Donald Trump this week vowed to end so-called “birthright citizenship,” the loophole (as immigration opponents see it) implied in the Constitution that basically grants citizenship to everyone born on U.S. soil, leading to the matter of so-called “anchor babies.” But while legal scholars and the courts wrangle over whether or not Trump has that authority, many Americans are unclear on what the concept even means.
So what is “birthright citizenship”? The answer is a bit complicated, as it turns out, and it involves weighty legal issues that have been debated, applied, and argued for centuries.

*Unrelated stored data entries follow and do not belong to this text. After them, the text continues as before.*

import Mathlib
import HarnessLib
import Literature.MathematicalPhysics.QuantumLattice.SectorisedKernelNormRefinementPlateau
import Literature.MathematicalPhysics.QuantumLattice.GrassmannKernelExpansion
import Literature.MathematicalPhysics.QuantumLattice.GrassmannEffectiveActionRepresentation

/-!
# Route `KLProgramme` — crux K3, the nested two-volume pass: THE SECTOR PREIMAGE IS A MATRIX SUBSTITUTION (`Pre_F = map (ε • E_F)`), and composes with synthesis
# (cell gate-hubbard-kl, seat hubbard-kl-k3c4-p1 g9; blueprint VL-INDUCTION-BLUEPRINT-g9.md §B; `--supports` stmt-…-20440)

The inductive two-volume comparison (`…TwoVolumeScaleSucc`) moves from scale `j` to `j+1` by a LINEAR SUBSTITUTION `map (toLin' T_j)` of the sector-field actions.  In the
tree the scale-`j+1` input is `sectorPreimage β F_{j+1} 𝒱^{(j)}` (`SectorisedEffectiveActionBound`), presented degree by degree from the sectorised kernels.  This file
identifies it as a matrix substitution, so that the transfer theorem p550784 and the weighted pushforward p556216 apply verbatim:

* **`sectorPreimage_eq_map_smul_sectorAnalysis`** — `sectorPreimage β F G = map (toLin' (ε • sectorAnalysisMatrix β F)) G`, `ε = imagTimeWeight β M` (both sides have
  the kernels `ε^m · sectorisedKernel β F G m` in every degree: `kernel_sectorPreimage_eq_sectorisedKernel`, `kernel_map_sectorAnalysis`, `kernel_map`);
* **`sectorPreimage_map_eq_map_mul`** — `sectorPreimage β F′ (map (toLin' S) W) = map (toLin' ((ε • sectorAnalysisMatrix β F′) * S)) W` for ANY matrix `S` into the
  momentum fields (in the tower: `S = sectorSubMatrix β F̃_j`, so `T_j = ε • E(F_{j+1}) · S(F̃_j)`, the overlap kernel of `…TwoVolumeSectorOverlapPeriodisation`).

Model-generic (any volume, cutoff, family); everything proved; no definition.  Reference: BGM 2006 §2.7 (2.70)–(2.71).
-/

noncomputable section

namespace Summit.HubbardSuperconductivity.HubbardSuperconductivity.Theorems.TwoVolumeDefect

set_option linter.dupNamespace false -- summit = problem name (single-conjunct summit), D-0017

open Finset Literature.MathematicalPhysics.QuantumLattice GrassmannAlgebra Literature.Probability.LatticeModels

variable {L M : ℕ} [NeZero L] {N : ℕ}

/-- **Kernels of the scaled analysis map**: `kernel (map (toLin' (c • E_F)) G) m Y = c^m · sectorisedKernel β F G m (ℓ∘Y) (x∘Y)`. [folklore] -/
theorem kernel_map_smul_sectorAnalysis (c : ℂ) (β : ℝ) (F : Fin N → FreqMomentum L M → ℂ) (G : HubbardGrassmann L M) (m : ℕ)
    (Y : Fin m → SpaceTimeIdx L M × SectorLeg N) :
    kernel ℂ (ExteriorAlgebra.map (Matrix.toLin' (c • sectorAnalysisMatrix L M β F)) G) m Y =
      c ^ m * sectorisedKernel L M β F G m (fun i => (Y i).2) (fun i => (Y i).1) := by
  rw [← kernel_map_sectorAnalysis, kernel_map, kernel_map]
  simp only [LinearMap.toMatrix'_toLin', Matrix.smul_apply, smul_eq_mul]
  rw [mul_sum]
  refine sum_congr rfl fun X _ => ?_
  rw [prod_mul_distrib, prod_const, card_univ, Fintype.card_fin]
  ring

/-- **THE SECTOR PREIMAGE IS A MATRIX SUBSTITUTION**: `sectorPreimage β F G = map (toLin' (ε • sectorAnalysisMatrix β F)) G` with `ε = imagTimeWeight β M`
(the analysis map scaled by the Riemann weight of one vertex).  [cite: BenfattoGiulianiMastropietro2006, §2.7 (2.70)] -/
theorem sectorPreimage_eq_map_smul_sectorAnalysis (β : ℝ) (F : Fin N → FreqMomentum L M → ℂ) (G : HubbardGrassmann L M) :
    sectorPreimage β F G =
      ExteriorAlgebra.map (Matrix.toLin' ((((imagTimeWeight β M : ℝ) : ℂ)) • sectorAnalysisMatrix L M β F)) G := by
  have hk : ∀ (m : ℕ) (Y : Fin m → SpaceTimeIdx L M × SectorLeg N), kernel ℂ (sectorPreimage β F G) m Y =
      kernel ℂ (ExteriorAlgebra.map (Matrix.toLin' ((((imagTimeWeight β M : ℝ) : ℂ)) • sectorAnalysisMatrix L M β F)) G) m Y := by
    intro m Y
    rw [kernel_sectorPreimage_eq_sectorisedKernel, kernel_map_smul_sectorAnalysis]
  calc sectorPreimage β F G = ∑ m ∈ range (Fintype.card (SpaceTimeIdx L M × SectorLeg N) + 1), presented ℂ (kernel ℂ (sectorPreimage β F G) m) :=
        eq_sum_presented_kernel ℂ _
    _ = ∑ m ∈ range (Fintype.card (SpaceTimeIdx L M × SectorLeg N) + 1),
          presented ℂ (kernel ℂ (ExteriorAlgebra.map (Matrix.toLin' ((((imagTimeWeight β M : ℝ) : ℂ)) • sectorAnalysisMatrix L M β F)) G) m) := by
        refine sum_congr rfl fun m _ => ?_
        congr 1
        funext Y
        exact hk m Y
    _ = _ := (eq_sum_presented_kernel ℂ _).symm

/-- **Composition with a synthesis**: for every matrix `S` into the momentum fields,
`sectorPreimage β F′ (map (toLin' S) W) = map (toLin' ((ε • sectorAnalysisMatrix β F′) * S)) W` — the re-sectorisation of the tower is ONE substitution with matrix
`ε • E(F′)·S`. [cite: BenfattoGiulianiMastropietro2006, §2.7 (2.71)] -/
theorem sectorPreimage_map_eq_map_mul {Γ : Type*} [Fintype Γ] [DecidableEq Γ] {N' : ℕ} (β : ℝ) (F' : Fin N' → FreqMomentum L M → ℂ)
    (S : Matrix (HubbardFieldIdx L M) Γ ℂ) (W : GrassmannAlgebra ℂ Γ) :
    sectorPreimage β F' (ExteriorAlgebra.map (Matrix.toLin' S) W) =
      ExteriorAlgebra.map (Matrix.toLin' (((((imagTimeWeight β M : ℝ) : ℂ)) • sectorAnalysisMatrix L M β F') * S)) W := by
  rw [sectorPreimage_eq_map_smul_sectorAnalysis, map_map_eq_map_comp, Matrix.toLin'_mul]

end Summit.HubbardSuperconductivity.HubbardSuperconductivity.Theorems.TwoVolumeDefect

end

Jus Soli And Jus Sanguinis
As World Atlas explains, nations look to one (or both) of two ancient legal principles, each dating back centuries if not even millennia, to determine who gets the right of citizenship in their nations. Those two principles are referred to by their Latin names, jus soli (the right of soil) and jus sanguinis (the right of blood).
Jus Sanguinis refers to the practice of conferring citizenship to a person based on the citizenship of his or her parents. If an Italian woman gives birth to a baby, that baby is an Italian citizen, whether he or she was born in Milan, Montreal, or Minneapolis.
Jus Soli , on the other hand, means “right of the soil,” and basically means what you think it means: a country grants citizenship to any baby born within its borders. So if a pregnant French woman were in the U.S. on business, and she gave birth while here, her baby would be an American citizen (and a French citizen, but more on that in a few paragraphs).
So Where Does The USA Fit In?
The U.S. uses both legal principles to confer citizenship on its babies. The baby of an American woman who gives birth in a foreign land will still be a citizen of the U.S. (and possibly the foreign country; again, more on that in a few paragraphs) via jus sanguinis . And a baby born here, regardless of his or her parentage, is a citizen via jus soli .
Not for nothing, jus soli is used comparatively rarely these days; of the 194 or so recognized countries, only 30 of them confer citizenship based on jus soli . The U.S. is one such country, so are Canada, Mexico, and a handful of other countries, almost all of which are in the Americas.
The 14th Amendment
Jus Soli isn’t just a legal principle that is applied in practice: it’s enshrined in the Constitution. Specifically, it says so right there in the 14th Amendment.
“All persons born or naturalized in the United States and subject to the jurisdiction thereof, are citizens of the United States and of the State wherein they reside.”
The amendment was written in order to grant citizenship rights to freed slaves – immigration, at the time, was just something that happened, and by-and-large wasn’t the complex legal issue that it is now.
Nevertheless, though the Amendment was written with freed slaves in mind, a century and a half later it still applies to all babies born here.
Where Things Get Tricky
Right away you can probably see a few problems with this situation.
For starters, this can lead to a person being a citizen of two countries. Dual citizenship, as it’s called, is generally considered at best a conversation topic, and rarely has any practical effect on the person claiming it. Things can get tricky, however, when it comes to such things as compulsory military service, tax issues, or legal extradition. But for the most part, the overwhelming majority of people with dual citizenship simply live their lives as if they were citizens of the country where they choose to live.
But with jus soli , it presents a loophole that is easy (in theory) to exploit: simply make your way to a country that offers jus soli citizenship, give birth there, and voila! your baby is a citizen of that country. It’s the very thing that drives quite a bit of the illegal immigration to the U.S., and it leads to what the media calls “anchor babies” – that is, babies who are citizens of the U.S. and whose parents are illegal aliens.
So Can Donald Trump End Birthright Citizenship With The Stroke Of A Pen?
That question likely has no clear answer, according to CNN . The problem for Trump is that, in the opinion of legal scholars, he’s essentially attempting to use his executive powers to overturn a Constitutional amendment – and that’s not how the Constitution is amended. But since no president has ever tried to use an executive order to tighten up or address birthright citizenship, there’s no precedent in case law that gives him a clear path to do it.
Long story short: unless and until Trump tries it and the matter makes its way through the courts (up to and including the Supreme Court, a process which could take years), there’s no knowing for certain.